We finally start our Kafka Broker with the command :

Now we are ready to make a topic queue that our producer is gonna produce tweets on. We're gonna name it "test". We can register a topic like this:

If you had trouble understanding the previous few lines you can read up more about setting up kafka queues here https://kafka.apache.org/quickstart.

Now to create a producer we will be using a Pythionic version of Apache Kafka called pykafka. We basically need to start the Kafka producer client and then get then register our producer to the particular "topic" queue we want. Then our twitter API tweepy provides us with the tweets in a stream. After putting in our API keys we can start receiving tweets in the JSON format and putting them on the topic queue. 

In [None]:
import tweepy
from pykafka.client import KafkaClient

class MyStreamListener(tweepy.StreamListener):

  def on_status(self, status):
    # Connect to client
    client = KafkaClient(hosts='127.0.0.1:9092')
    #Subscribe to topic
    topic = client.topics[b"test"]
    with topic.get_producer(delivery_reports=False) as producer:
        sentence = status._json
        if sentence is None:
            return
        # Encode to string 
        a = json.dumps(sentence).encode('utf-8')
        # Produce to queue
        producer.produce(a)

# Provide Access tokens
auth = tweepy.OAuthHandler(API_KEY, API_SECRET)
auth.set_access_token(ACCESS_TOKEN, ACCESS_TOKEN_SECRET)

# Initialize API and start streaming
api = tweepy.API(auth)
myStreamListener = MyStreamListener()
myStream = tweepy.Stream(auth=api.auth, listener=myStreamListener)

# Stream tweets for keyword 'trump'
myStream.filter(track=['trump'])

We are now done with producing our tweets from the stream.

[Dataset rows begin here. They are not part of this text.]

/-! ### Evaluating `roundTiesEven` -/

/-- `2^m ≤ |t| < 2^(m+1)`, `emin ≤ m − p + 1` ⟹ `ulp(t) = 2^(m−p+1)`. [cite: BoldoEtAl2023, §2.1] -/
private theorem ulp_eq_of_binade {t : ℚ} {m : ℤ} (hm : emin ≤ m - p + 1) (h1 : (2 : ℚ) ^ m ≤ |t|)
    (h2 : |t| < (2 : ℚ) ^ (m + 1)) : ulp p emin t = (2 : ℚ) ^ (m - p + 1) := by
  have hpos : 0 < |t| := lt_of_lt_of_le (zpow_pos (by norm_num) _) h1
  have ht0 : t ≠ 0 := abs_pos.mp hpos
  have hlo : m ≤ Int.log 2 |t| :=
    (Int.zpow_le_iff_le_log (b := 2) (by norm_num) hpos).mp (by exact_mod_cast h1)
  have hhi : Int.log 2 |t| < m + 1 :=
    (Int.lt_zpow_iff_log_lt (b := 2) (by norm_num) hpos).mp (by exact_mod_cast h2)
  have hlog : Int.log 2 |t| = m := le_antisymm (by omega) hlo
  rw [ulp_of_ne_zero ht0, hlog, max_eq_right hm]

/-- The ulp on the binade `[2^(2p), 2^(2p+1))` is `2·2^p` (`emin ≤ 0`). [cite: BoldoEtAl2023] -/
private theorem ulp_big (he : emin ≤ 0) {t : ℚ} (h1 : (2 : ℚ) ^ p * 2 ^ p ≤ |t|)
    (h2 : |t| < 2 * ((2 : ℚ) ^ p * 2 ^ p)) : ulp p emin t = 2 * (2 : ℚ) ^ p := by
  have h := ulp_eq_of_binade (p := p) (emin := emin) (t := t) (m := 2 * p) (by omega)
    (by rw [show ((2 : ℤ) * p : ℤ) = ((2 * p : ℕ) : ℤ) by push_cast; ring, zpow_natCast, two_mul,
      pow_add]; exact h1)
    (by rw [show (2 : ℤ) * p + 1 = ((2 * p + 1 : ℕ) : ℤ) by push_cast; ring, zpow_natCast,
      pow_succ, two_mul, pow_add]; linarith)
  rw [h, show (2 : ℤ) * p - p + 1 = ((p + 1 : ℕ) : ℤ) by push_cast; ring, zpow_natCast, pow_succ,
    mul_comm]

/-- The ulp on the binade `[2^p, 2^(p+1))` is `2` (`emin ≤ 1`). [cite: BoldoEtAl2023, §2.1] -/
private theorem ulp_small (he : emin ≤ 1) {t : ℚ} (h1 : (2 : ℚ) ^ p ≤ |t|)
    (h2 : |t| < 2 * (2 : ℚ) ^ p) : ulp p emin t = 2 := by
  have h := ulp_eq_of_binade (p := p) (emin := emin) (t := t) (m := p) (by omega)
    (by rw [zpow_natCast]; exact h1)
    (by rw [show (p : ℤ) + 1 = ((p + 1 : ℕ) : ℤ) by push_cast; ring, zpow_natCast, pow_succ,
      mul_comm]; exact h2)
  rw [h, show (p : ℤ) - p + 1 = 1 by ring, zpow_one]

/-- `t = (N + r)·ulp(t)` with `0 ≤ r < 1` gives `⌊t/ulp(t)⌋ = N`. [cite: BoldoEtAl2023, §2.2] -/
private theorem rne_floor {t U r : ℚ} {N : ℤ} (hU : ulp p emin t = U) (hUpos : 0 < U)
    (ht : t = ((N : ℚ) + r) * U) (hr0 : 0 ≤ r) (hr1 : r < 1) : ⌊t / ulp p emin t⌋ = N := by
  rw [hU, Int.floor_eq_iff, ht, mul_div_assoc, div_self hUpos.ne', mul_one]
  constructor <;> linarith

/-- `RN_e` above the midpoint: `r > ½` ⟹ `RN_e(t) = (N+1)·ulp(t)`. [cite: BoldoEtAl2023, §2.2] -/
private theorem rne_up {t U r : ℚ} {N : ℤ} (hU : ulp p emin t = U) (hUpos : 0 < U)
    (ht : t = ((N : ℚ) + r) * U) (hr0 : 0 ≤ r) (hr1 : r < 1) (hr : 1 / 2 < r) :
    roundTiesEven p emin t = ((N : ℚ) + 1) * U := by
  have hfl := rne_floor hU hUpos ht hr0 hr1
  have e1 : t - (N : ℚ) * U = r * U := by rw [ht]; ring
  have e2 : ((N : ℚ) + 1) * U - t = (1 - r) * U := by rw [ht]; ring
  have hgt : (1 - r) * U < r * U := mul_lt_mul_of_pos_right (by linarith) hUpos
  unfold roundTiesEven
  rw [hfl, hU, e1, e2, if_neg (not_lt.mpr hgt.le), if_pos hgt]

/-- `RN_e` AT the midpoint, even `N`: `RN_e(t) = N·ulp(t)` — the printed tie rule.
[cite: BoldoEtAl2023, §2.2 (p. 212, "the one whose integral significand is even")] -/
private theorem rne_tie_even {t U : ℚ} {N : ℤ} (hU : ulp p emin t = U) (hUpos : 0 < U)
    (ht : t = ((N : ℚ) + 1 / 2) * U) (hN : Even N) : roundTiesEven p emin t = (N : ℚ) * U := by
  have hfl := rne_floor hU hUpos ht (by norm_num) (by norm_num)
  have e1 : t - (N : ℚ) * U = 1 / 2 * U := by rw [ht]; ring
  have e2 : ((N : ℚ) + 1) * U - t = 1 / 2 * U := by rw [ht]; ring
  unfold roundTiesEven
  rw [hfl, hU, e1, e2, if_neg (lt_irrefl _), if_neg (lt_irrefl _), if_pos hN]

/-- `RN_e` AT the midpoint, odd `N`: `RN_e(t) = (N+1)·ulp(t)`. [cite: BoldoEtAl2023, §2.2] -/
private theorem rne_tie_odd {t U : ℚ} {N : ℤ} (hU : ulp p emin t = U) (hUpos : 0 < U)
    (ht : t = ((N : ℚ) + 1 / 2) * U) (hN : ¬Even N) :
    roundTiesEven p emin t = ((N : ℚ) + 1) * U := by
  have hfl := rne_floor hU hUpos ht (by norm_num) (by norm_num)
  have e1 : t - (N : ℚ) * U = 1 / 2 * U := by rw [ht]; ring
  have e2 : ((N : ℚ) + 1) * U - t = 1 / 2 * U := by rw [ht]; ring
  unfold roundTiesEven
  rw [hfl, hU, e1, e2, if_neg (lt_irrefl _), if_neg (lt_irrefl _), if_neg hN]

/-- FAST-TWO-SUM evaluated: floats `|b| ≤ |a|`, `fl(a + b) = s` ⟹ `(s, a + b − s)`.
[cite: Shewchuk1997, §2.3 Theorem 6] -/
private theorem f2s_eq {fl : ℚ → ℚ} (hp : 1 ≤ p) (hfl : IsRoundNearest p emin fl) {a b s : ℚ}
    (ha : IsFloat p emin a) (hb : IsFloat p emin b) (hab : |b| ≤ |a|) (hs : fl (a + b) = s) :
    fastTwoSum fl a b = (s, a + b - s) := by
  obtain ⟨h1, -, h2, -⟩ := fastTwoSum_exact hp hfl ha hb hab
  exact Prod.ext (by rw [h1, hs]) (by rw [h2, hs])

/-- `8 ≤ 2^p` for `p ≥ 3`. [cite: Shewchuk1997, §2.1] -/
private theorem eight_le (hp : 3 ≤ p) : (8 : ℚ) ≤ (2 : ℚ) ^ p :=
  calc (8 : ℚ) = 2 ^ 3 := by norm_num
    _ ≤ 2 ^ p := pow_le_pow_right₀ (by norm_num) hp

/-- Tie 1 (downward pass, top step): `RN_e(−(2^p − 1)·2^(p+1) − 2^p) = −2^(2p+1)` — the midpoint of
`−(2^p − 1)·2^(p+1)` (odd) and `−2^(2p+1)` (even significand `2^p·…`, scaled `N = −2^p`).
[cite: BoldoEtAl2023, §2.2; Shewchuk1997, §2.7 p. 332] -/
theorem notIdem_rne_tie_top (hp : 3 ≤ p) (he : emin ≤ 0) :
    roundTiesEven p emin (-((2 : ℚ) ^ p - 1) * (2 * 2 ^ p) + -(2 : ℚ) ^ p) =
      -(2 * ((2 : ℚ) ^ p * 2 ^ p)) := by
  have hY := eight_le hp
  have ht : -((2 : ℚ) ^ p - 1) * (2 * 2 ^ p) + -(2 : ℚ) ^ p =
      (((-(2 ^ p : ℤ) : ℤ) : ℚ) + 1 / 2) * (2 * 2 ^ p) := by push_cast; ring
  have hU : ulp p emin (-((2 : ℚ) ^ p - 1) * (2 * 2 ^ p) + -(2 : ℚ) ^ p) = 2 * 2 ^ p := by
    refine ulp_big he ?_ ?_
    · rw [abs_of_neg (by nlinarith)]; nlinarith
    · rw [abs_of_neg (by nlinarith)]; nlinarith
  rw [rne_tie_even hU (by positivity) ht (by simpa using (Int.even_pow' (by omega)).mpr even_two)]
  push_cast; ring

/-- Tie 2 (downward pass, bottom step; and upward pass, first step): `RN_e(2^p + 3) = 2^p + 4` —
the midpoint of `2^p + 2` (odd scaled significand `2^(p−1) + 1`) and `2^p + 4` (even).
[cite: BoldoEtAl2023, §2.2; Shewchuk1997, §2.7 p. 332] -/
theorem notIdem_rne_tie_bottom (hp : 3 ≤ p) (he : emin ≤ 0) :
    roundTiesEven p emin ((2 : ℚ) ^ p + 3) = (2 : ℚ) ^ p + 4 := by
  obtain ⟨q, rfl⟩ : ∃ q, p = q + 1 := ⟨p - 1, by omega⟩
  have hY : (4 : ℚ) ≤ 2 ^ q :=
    calc (4 : ℚ) = 2 ^ 2 := by norm_num
      _ ≤ 2 ^ q := pow_le_pow_right₀ (by norm_num) (by omega)
  have ht : (2 : ℚ) ^ (q + 1) + 3 = ((((2 : ℤ) ^ q + 1 : ℤ) : ℚ) + 1 / 2) * 2 := by
    push_cast; ring
  have hU : ulp (q + 1) emin ((2 : ℚ) ^ (q + 1) + 3) = 2 := by
    refine ulp_small (by omega) ?_ ?_
    · rw [abs_of_pos (by positivity)]; linarith
    · rw [abs_of_pos (by positivity), pow_succ]; nlinarith
  have hodd : ¬Even ((2 : ℤ) ^ q + 1) := by
    rw [Int.not_even_iff_odd]; exact ((Int.even_pow' (by omega)).mpr even_two).add_one
  rw [rne_tie_odd hU (by norm_num) ht hodd]
  push_cast; ring

/-- Strict case 1 (upward pass, top step; second pass, downward top step):
`RN_e(−2^(2p+1) + (2^p + 4)) = −(2^p − 1)·2^(p+1)` (`r = ½ + 2/2^p > ½`).
[cite: BoldoEtAl2023, §2.2; Shewchuk1997, §2.7 p. 332] -/
theorem notIdem_rne_up_top (hp : 3 ≤ p) (he : emin ≤ 0) :
    roundTiesEven p emin (-(2 * ((2 : ℚ) ^ p * 2 ^ p)) + ((2 : ℚ) ^ p + 4)) =
      -((2 : ℚ) ^ p - 1) * (2 * 2 ^ p) := by
  have hY := eight_le hp
  have hYpos : (0 : ℚ) < 2 ^ p := by positivity
  have ht : -(2 * ((2 : ℚ) ^ p * 2 ^ p)) + ((2 : ℚ) ^ p + 4) =
      (((-(2 ^ p : ℤ) : ℤ) : ℚ) + (1 / 2 + 2 / 2 ^ p)) * (2 * 2 ^ p) := by
    push_cast; field_simp; ring
  have hr1 : 1 / 2 + 2 / (2 : ℚ) ^ p < 1 := by
    rw [div_add_div _ _ (by norm_num) hYpos.ne', div_lt_one (by positivity)]; nlinarith
  have hr : (1 : ℚ) / 2 < 1 / 2 + 2 / 2 ^ p := lt_add_of_pos_right _ (by positivity)
  have hU : ulp p emin (-(2 * ((2 : ℚ) ^ p * 2 ^ p)) + ((2 : ℚ) ^ p + 4)) = 2 * 2 ^ p := by
    refine ulp_big he ?_ ?_
    · rw [abs_of_neg (by nlinarith)]; nlinarith
    · rw [abs_of_neg (by nlinarith)]; nlinarith
  rw [rne_up hU (by positivity) ht (by positivity) hr1 hr]
  push_cast; ring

If you had trouble understanding the previous part you can read up more about pykafka [here](https://github.com/Parsely/pykafka).

## Streamparse

Streamparse is a very neat wrapper for Apache Storm that helps us deploy Storm clusters in Python. Apache Storm is a real time distributed computation system that helps us get realtime analytics of our data. It has a very intuitive 'spout' and 'bolt' architecture. You can think of the spout as picking up the tweets from the queue and providing a stream of tweets to the worker 'bolts' which further process the data. We will be processing the tweets to find the top hashtags in tweets related to 'trump' as well as doing a sentiment analysis of the tweets related to it. We will have a hashtag counter bolt that will store a count of all the hashtags as well as a sentiment analyzer bolt that will analyze the sentiments of the tweets and assigning them probability values for positive, negative and neutral. We can then aggregate these tweets to analyze sentiments by location,etc.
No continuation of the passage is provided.